7. Considérant, en premier lieu, qu'aux termes de l'article 29 du code civil : " La juridiction civile de droit commun est seule compétente pour connaître des contestations sur la nationalité française ou étrangère des personnes physiques " et qu'aux termes de l'article 31 du même code : " Le greffier en chef du tribunal d'instance a seul qualité pour délivrer un certificat de nationalité française à toute personne justifiant qu'elle a cette nationalité " ; qu'il résulte de ces dispositions qu'il n'appartient pas au ministre de l'intérieur de délivrer un certificat de nationalité française, ni au juge administratif de connaître de litiges relatifs à la délivrance d'un tel document ; que, par suite, les conclusions de Mme B... tendant à ce qu'il soit enjoint, sous astreinte, au ministre de lui délivrer un certificat de nationalité française ne peuvent qu'être rejetées ;

8. Considérant, en second lieu, que le présent arrêt implique nécessairement que le ministre de l'intérieur statue à nouveau sur la demande de naturalisation présentée par Mme B... ; qu'il y a lieu, par suite, d'enjoindre au ministre de statuer sur la demande de naturalisation de l'intéressée, dans le délai de deux mois à compter de la notification du présent arrêt ;

Sur les conclusions tendant à l'application des dispositions de l'article L. 761-1 du code de justice administrative :

9. Considérant que, d'une part, Mme B... n'allègue pas avoir exposé de frais autres que ceux pris en charge par l'Etat au titre de l'aide juridictionnelle totale qui lui a été allouée ; que, d'autre part, l'avocat de Mme B... n'a pas demandé que lui soit versée par l'Etat la somme correspondant aux frais exposés qu'il aurait réclamée à son client si ce dernier n'avait bénéficié d'une aide juridictionnelle totale ; que dans ces conditions, les conclusions de la requête tendant au bénéfice des dispositions de l'article L. 761-1 du code de justice administrative doivent être rejetées ;

DÉCIDE :

Article 1er : Le jugement du 14 février 2013 du tribunal administratif de Nantes et la décision du 10 novembre 2010 du ministre de l'immigration, de l'intégration, de l'identité nationale et du développement solidaire ajournant à deux ans la demande de naturalisation de Mme B... ainsi que la décision du 12 mai 2011 rejetant son recours gracieux sont annulés.

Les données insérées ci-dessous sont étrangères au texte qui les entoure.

import Summits.HodgeConjecture.CorCM.GaloisDegenerateRealQuadraticFactor
import Summits.HodgeConjecture.CorCM.AbelianTwoPowerClassification
import HarnessLib

/-!
# BAD ascends along every quadratic extension split through complex conjugation — the exponent-two case removed by the
# abelian classification

COR-CM (cell `pub-hodgecm2`), binder seat b04 (gen 31), count-neutral own lane «Galois-CM-type classification»; sequel of
`CorCM/GaloisDegenerateRealQuadraticFactor`, whose hypothesis «`Gal(K₀/ℚ)` not of exponent `2`» is DISCHARGED here.  KERNEL
ONLY: theorems; no definition, no named fact, no `sorry`.  `HC_CM` is neither used nor claimed.

THE CASE `Gal(K₀/ℚ) ≅ C₂ᵏ`.  If `K ⊇ K₀` has degree `2` with a complement `Γ ∋ c` of `Gal(K/K₀)`, then `Gal(K/ℚ) = Gal(K/K₀) × Γ`
is of exponent `2` as well (`sq_eq_one_of_complement_two`), hence abelian of `2`-power order, and gens 13–18's ABELIAN
CLASSIFICATION (`AbelianTwoPowerClassification`) decides everything: if `[K₀:ℚ] ≤ 16` then (β)/(γ) make EVERY primitive CM type
of `K₀` nondegenerate (`isNondegenerate_of_isPrimitive_of_good`), contradicting the BAD hypothesis; if `[K₀:ℚ] ≥ 32` then
`[K:ℚ] ≥ 64`, complex conjugation lies in no cyclic subgroup of index `≤ 2` of the exponent-`2` group `Gal(K/ℚ)` (¬(α)), and
`exists_simple_degenerate_of_not_thin_of_le_finrank` makes `K` BAD.

THEOREMS.  **`exists_simple_degenerate_of_subfield_complement_two_all`**: `K ⊇ K₀ ⊇ ℚ` Galois CM, `[K:K₀] = 2`, `Γ ≤ Gal(K/ℚ)` a
complement of `Gal(K/K₀)` containing complex conjugation (`Γ ∩ Gal(K/K₀) = 1`, `|Γ| = [K₀:ℚ]`), `K₀` has a PRIMITIVE DEGENERATE CM
type ⟹ `K` carries a SIMPLE DEGENERATE abelian variety of dimension `[K:ℚ]/2` with CM by `K` — NO hypothesis on `Gal(K₀/ℚ)`.  So:
**a real quadratic factor NEVER rescues a BAD field** (`K = K₀(√d)`, `d > 0`, `√d ∉ K₀`).  With `CorCM/GaloisDegenerateExtension`
(`[K:K₀] ≥ 3`, anything): the only monotonicity question left is the quadratic extension NOT split through complex conjugation
(`Gal(K/K₀) ≤ Φ(Gal(K/ℚ))`-type, or split only through complements avoiding `c`).

## References

* [Kubota1965] T. Kubota, *On the field extension by complex multiplication*, Trans. AMS 118 (1965), §2, §4 Lemma 2.
* [Shimura1998] G. Shimura, *Abelian Varieties with Complex Multiplication and Modular Functions*, §6.2 Thm. 3, §8.2 Prop. 26.
* [Gordon1999HodgeAVSurvey] B. B. Gordon, *A survey of the Hodge conjecture for abelian varieties*, Thm. 6.4, §9.3, §9.4.3.
-/

noncomputable section

open CategoryTheory CategoryTheory.Limits NumberField
open scoped BigOperators

namespace Summit.HodgeConjecture.CorCM.GaloisModels

open Literature.NumberTheory.ComplexMultiplication
open Literature.AlgebraicGeometry.Motives (AbelianVariety CMType)
open Literature.AlgebraicGeometry.HodgeTheory
open Literature.AlgebraicGeometry.ComplexMultiplication (IsCMTypeRealisation)
open Literature.AlgebraicGeometry.Pohlmann1968
open Literature.Barriers.HodgeConjecture (divisorClassesSpan)
open Summit.HodgeConjecture.CorCM.GaloisRank
open Summit.HodgeConjecture.CorCM.AbelianTwoPowerClassification

section Field

variable {K : Type} [Field K] [NumberField K] [IsCMField K] [IsGalois ℚ K]
variable (K₀ : Type) [Field K₀] [NumberField K₀] [IsCMField K₀] [IsGalois ℚ K₀] [Algebra K₀ K] [IsScalarTower ℚ K₀ K]

omit [IsCMField K] [IsCMField K₀] in
/-- **`[K:K₀] = 2` with a complement and `Gal(K₀/ℚ)` of exponent `2` ⟹ `Gal(K/ℚ)` of exponent `2`**: `g = γ m` with `γ ∈ Γ`,
`m` in the (central, order-`2`) kernel, so `g² = γ²`, which restricts trivially and lies in `Γ`. [folklore] -/
theorem sq_eq_one_of_complement_two (Γ : Subgroup (K ≃ₐ[ℚ] K))
    (hdisj : ∀ g ∈ Γ, AlgEquiv.restrictNormalHom K₀ g = 1 → g = 1) (hcard : Nat.card Γ = Module.finrank ℚ K₀)
    (hdeg : Module.finrank K₀ K = 2) (hsq₀ : ∀ q : K₀ ≃ₐ[ℚ] K₀, q * q = 1) (g : K ≃ₐ[ℚ] K) : g * g = 1 := by
  -- restriction is a bijection `Γ → Gal(K₀/ℚ)`
  set ρ : Γ →* (K₀ ≃ₐ[ℚ] K₀) := (AlgEquiv.restrictNormalHom K₀).restrict Γ with hρ_def
  have hρinj : Function.Injective ρ := by
    intro x y h
    apply Subtype.ext
    have h' : AlgEquiv.restrictNormalHom K₀ ((x : K ≃ₐ[ℚ] K) * (y : K ≃ₐ[ℚ] K)⁻¹) = 1 := by
      rw [map_mul, map_inv, mul_inv_eq_one]
      exact h
    exact mul_inv_eq_one.1 (hdisj _ (Γ.mul_mem x.2 (Γ.inv_mem y.2)) h')
  have hρbij : Function.Bijective ρ := hρinj.bijective_of_nat_card_le (by rw [IsGalois.card_aut_eq_finrank, hcard])
  obtain ⟨γ, hγ⟩ := hρbij.2 (AlgEquiv.restrictNormalHom K₀ g)
  have hγ' : AlgEquiv.restrictNormalHom K₀ (γ : K ≃ₐ[ℚ] K) = AlgEquiv.restrictNormalHom K₀ g := hγ
  -- the kernel `{1, n₁}` is central of order `2`
  obtain ⟨τ, hτ, hker⟩ := eq_one_or_eq_of_restrictNormalHom_eq_one K₀ hdeg
  have hone : ((1 : K ≃ₐ[K₀] K).restrictScalars ℚ : K ≃ₐ[ℚ] K) = 1 := AlgEquiv.ext fun x => rfl
  have h₁ : (τ.restrictScalars ℚ : K ≃ₐ[ℚ] K) ≠ 1 := fun h =>
    hτ (AlgEquiv.restrictScalars_injective ℚ (h.trans hone.symm))
  have hn₁ := restrictNormalHom_restrictScalars_eq_one K₀ τ
  have hcen := SplitExtension.kerTwo_comm hn₁ h₁ hker
  have hinv := SplitExtension.kerTwo_mul_self hn₁ h₁ hker
  -- `m = γ⁻¹ g` lies in the kernel
  have hm : AlgEquiv.restrictNormalHom K₀ ((γ : K ≃ₐ[ℚ] K)⁻¹ * g) = 1 := by rw [map_mul, map_inv, hγ', inv_mul_cancel]
  -- `γ² = 1`
  have hγ2 : (γ : K ≃ₐ[ℚ] K) * γ = 1 :=
    hdisj _ (Γ.mul_mem γ.2 γ.2) (by rw [map_mul, hsq₀])
  rcases hker _ hm with h | h
  · have hg : g = γ := (inv_mul_eq_one.1 h).symm
    rw [hg, hγ2]
  · have hg : g = (γ : K ≃ₐ[ℚ] K) * τ.restrictScalars ℚ := by rw [← h, mul_inv_cancel_left]
    rw [hg, mul_assoc, ← mul_assoc (τ.restrictScalars ℚ : K ≃ₐ[ℚ] K), ← hcen (γ : K ≃ₐ[ℚ] K), mul_assoc, hinv, mul_one,
      hγ2]

/-- **A QUADRATIC EXTENSION SPLIT THROUGH COMPLEX CONJUGATION NEVER RESCUES A BAD FIELD — unconditionally.**  `K ⊇ K₀ ⊇ ℚ`
Galois CM with `[K : K₀] = 2`; `Γ ≤ Gal(K/ℚ)` containing complex conjugation, meeting `Gal(K/K₀)` trivially, `|Γ| = [K₀:ℚ]`;
`K₀` has a PRIMITIVE DEGENERATE CM type ⟹ `K` carries a SIMPLE DEGENERATE abelian variety of dimension `[K:ℚ]/2` with CM by
`K` (a rational `(p,p)` class outside the divisor ring on some power).  (`Gal(K₀/ℚ)` not of exponent `2`:
`CorCM/GaloisDegenerateRealQuadraticFactor`; of exponent `2`: the abelian classification.) [cite: Kubota1965, §2 and §4 Lemma 2]
[cite: Shimura1998, §6.2 Thm. 3 and §8.2 Prop. 26] [cite: Gordon1999HodgeAVSurvey, Thm. 6.4, §9.3 and §9.4.3] -/
theorem exists_simple_degenerate_of_subfield_complement_two_all (Γ : Subgroup (K ≃ₐ[ℚ] K))
    (hcΓ : (IsCMField.complexConj K).restrictScalars ℚ ∈ Γ)
    (hdisj : ∀ g ∈ Γ, AlgEquiv.restrictNormalHom K₀ g = 1 → g = 1) (hcard : Nat.card Γ = Module.finrank ℚ K₀)
    (hdeg : Module.finrank K₀ K = 2) (Φ₀ : CMType K₀) (φ₀ : K₀ →+* ℂ) (hprim : IsPrimitive (ℂ ≃+* ℂ) Φ₀.1 φ₀)
    (hndg : ¬ IsNondegenerate Φ₀) :
    ∃ (Φ : CMType K) (φ : K →+* ℂ) (X : AbelianVariety ℂ) (ι : 𝓞 K →+* End X)
      (ϑ : K →+* Module.End ℂ (complexBetti X.X 1)),
      IsPrimitive (ℂ ≃+* ℂ) Φ.1 φ ∧ ¬ IsNondegenerate Φ ∧ IsCMTypeRealisation Φ X ι ϑ ∧ X.IsSimple ∧
      X.dim = Module.finrank ℚ K / 2 ∧
      ∃ m p : ℕ, ∃ y : complexBetti (⨁ fun _ : Fin m => X).X (2 * p), IsRationalClass y ∧
        IsOfHodgeType (⨁ fun _ : Fin m => X).dim (⨁ fun _ : Fin m => X).X (2 * p) p p y ∧
        y ∉ divisorClassesSpan (⨁ fun _ : Fin m => X).X (⨁ fun _ : Fin m => X).dim p := by
  by_cases hexp : ∃ q : K₀ ≃ₐ[ℚ] K₀, q * q ≠ 1
  · exact exists_simple_degenerate_of_subfield_complement_two K₀ Γ hcΓ hdisj hcard hdeg hexp Φ₀ φ₀ hprim hndg
  -- `Gal(K₀/ℚ)` and hence `Gal(K/ℚ)` have exponent `2`
  have hsq₀ : ∀ q : K₀ ≃ₐ[ℚ] K₀, q * q = 1 := fun q => not_not.1 fun h => hexp ⟨q, h⟩
  have hsq : ∀ g : K ≃ₐ[ℚ] K, g * g = 1 := sq_eq_one_of_complement_two K₀ Γ hdisj hcard hdeg hsq₀
  have hinv₀ : ∀ q : K₀ ≃ₐ[ℚ] K₀, q⁻¹ = q := fun q => inv_eq_of_mul_eq_one_right (hsq₀ q)
  have hcomm₀ : ∀ g h : K₀ ≃ₐ[ℚ] K₀, g * h = h * g := fun g h =>
    calc g * h = (g * h)⁻¹ := (hinv₀ _).symm
      _ = h⁻¹ * g⁻¹ := mul_inv_rev g h
      _ = h * g := by rw [hinv₀, hinv₀]
  have hinvK : ∀ g : K ≃ₐ[ℚ] K, g⁻¹ = g := fun g => inv_eq_of_mul_eq_one_right (hsq g)
  have hcommK : ∀ g h : K ≃ₐ[ℚ] K, g * h = h * g := fun g h =>
    calc g * h = (g * h)⁻¹ := (hinvK _).symm
      _ = h⁻¹ * g⁻¹ := mul_inv_rev g h
      _ = h * g := by rw [hinvK, hinvK]
  -- `[K₀:ℚ] = 2^k`, `k ≥ 1`
  have hP : IsPGroup 2 (K₀ ≃ₐ[ℚ] K₀) := fun q => ⟨1, by rw [pow_one, pow_two]; exact hsq₀ q⟩
  obtain ⟨k, hk⟩ := IsPGroup.iff_card.1 hP
  have hK₀ : Module.finrank ℚ K₀ = 2 ^ k := by rw [← IsGalois.card_aut_eq_finrank, hk]
  have hk1 : 1 ≤ k := by
    by_contra h0
    have hk0 : k = 0 := by omega
    rw [hk0, pow_zero] at hk
    have hsub : Subsingleton (K₀ ≃ₐ[ℚ] K₀) := (Nat.card_eq_one_iff_unique.1 hk).1
    exact model_complexConj_ne_one (K := K₀) (MulEquiv.refl _) rfl (Subsingleton.elim _ _)
  have hK₀' : Module.finrank ℚ K₀ = 2 ^ (k - 1 + 1) := by rw [Nat.sub_add_cancel hk1]; exact hK₀
  by_cases h16 : Module.finrank ℚ K₀ ≤ 16
  · -- (β) or (γ): `K₀` cannot be BAD
    exfalso
    refine hndg (isNondegenerate_of_isPrimitive_of_good hcomm₀ hK₀' (Or.inr ?_) φ₀ hprim)
    rcases Nat.lt_or_ge k 4 with hk4 | hk4
    · left
      rw [hK₀]
      calc 2 ^ k ≤ 2 ^ 3 := Nat.pow_le_pow_right (by norm_num) (by omega)
        _ = 8 := by norm_num
    · right
      refine ⟨?_, fun q => Or.inl (hsq₀ q)⟩
      have h16' : 16 ≤ Module.finrank ℚ K₀ := by
        rw [hK₀]
        calc (16 : ℕ) = 2 ^ 4 := by norm_num
          _ ≤ 2 ^ k := Nat.pow_le_pow_right (by norm_num) hk4
      omega
  · -- `[K:ℚ] = 2^(k+1) ≥ 32` and ¬(α) for the exponent-two group `Gal(K/ℚ)`
    have hKK : Module.finrank ℚ K = 2 ^ (k + 1) := by
      rw [← Module.finrank_mul_finrank ℚ K₀ K, hK₀, hdeg, pow_succ]
    have h32 : 32 ≤ Module.finrank ℚ K := by
      rw [← Module.finrank_mul_finrank ℚ K₀ K, hdeg]; omega
    have hα : ¬ ∃ z : K ≃ₐ[ℚ] K, (IsCMField.complexConj K).restrictScalars ℚ ∈ Subgroup.zpowers z ∧
        (Subgroup.zpowers z).index ≤ 2 := by
      rintro ⟨z, -, hidx⟩
      have hord : orderOf z ≤ 2 := by
        have h : orderOf z ∣ 2 := orderOf_dvd_of_pow_eq_one (by rw [pow_two]; exact hsq z)
        exact Nat.le_of_dvd two_pos h
      have hprod := Subgroup.index_mul_card (Subgroup.zpowers z)
      rw [Nat.card_zpowers, IsGalois.card_aut_eq_finrank] at hprod
      have : (Subgroup.zpowers z).index * orderOf z ≤ 2 * 2 := Nat.mul_le_mul hidx hord
      omega
    obtain ⟨Φ, φ, X, ι, ϑ, H1, H2, H3, H4, H5, H6⟩ := exists_simple_degenerate_of_not_thin_of_le_finrank hcommK hKK h32 hα
    refine ⟨Φ, φ, X, ι, ϑ, H1, H2, H3, H4, ?_, H6⟩
    rw [H5, hKK, pow_succ, Nat.mul_div_cancel _ two_pos]

end Field

end Summit.HodgeConjecture.CorCM.GaloisModels

end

Article 2 : Il est enjoint au ministre de l'intérieur de procéder au réexamen de la demande de naturalisation présentée par Mme B... dans un délai de deux mois à compter de la notification du présent arrêt.

Article 3 : Le surplus des conclusions de la requête de Mme B... est rejeté.

Article 4 : Le présent arrêt sera notifié à Mme A... B...et au ministre de l'intérieur.

Délibéré après l'audience du 28 mars 2014, à laquelle siégeaient :

- M. Iselin, président de chambre,

- M. Millet, président-assesseur,

- Mme Allio-Rousseau, premier conseiller.

Lu en audience publique, le 18 avril 2014.

Le président-assesseur,

J.-F. MILLET

Le président-rapporteur,

B. ISELINLe greffier,

C. GOY

La République mande et ordonne au ministre de l'intérieur en ce qui le concerne, et à tous huissiers de justice à ce requis en ce qui concerne les voies de droit commun contre les parties privées, de pourvoir à l'exécution de la présente décision.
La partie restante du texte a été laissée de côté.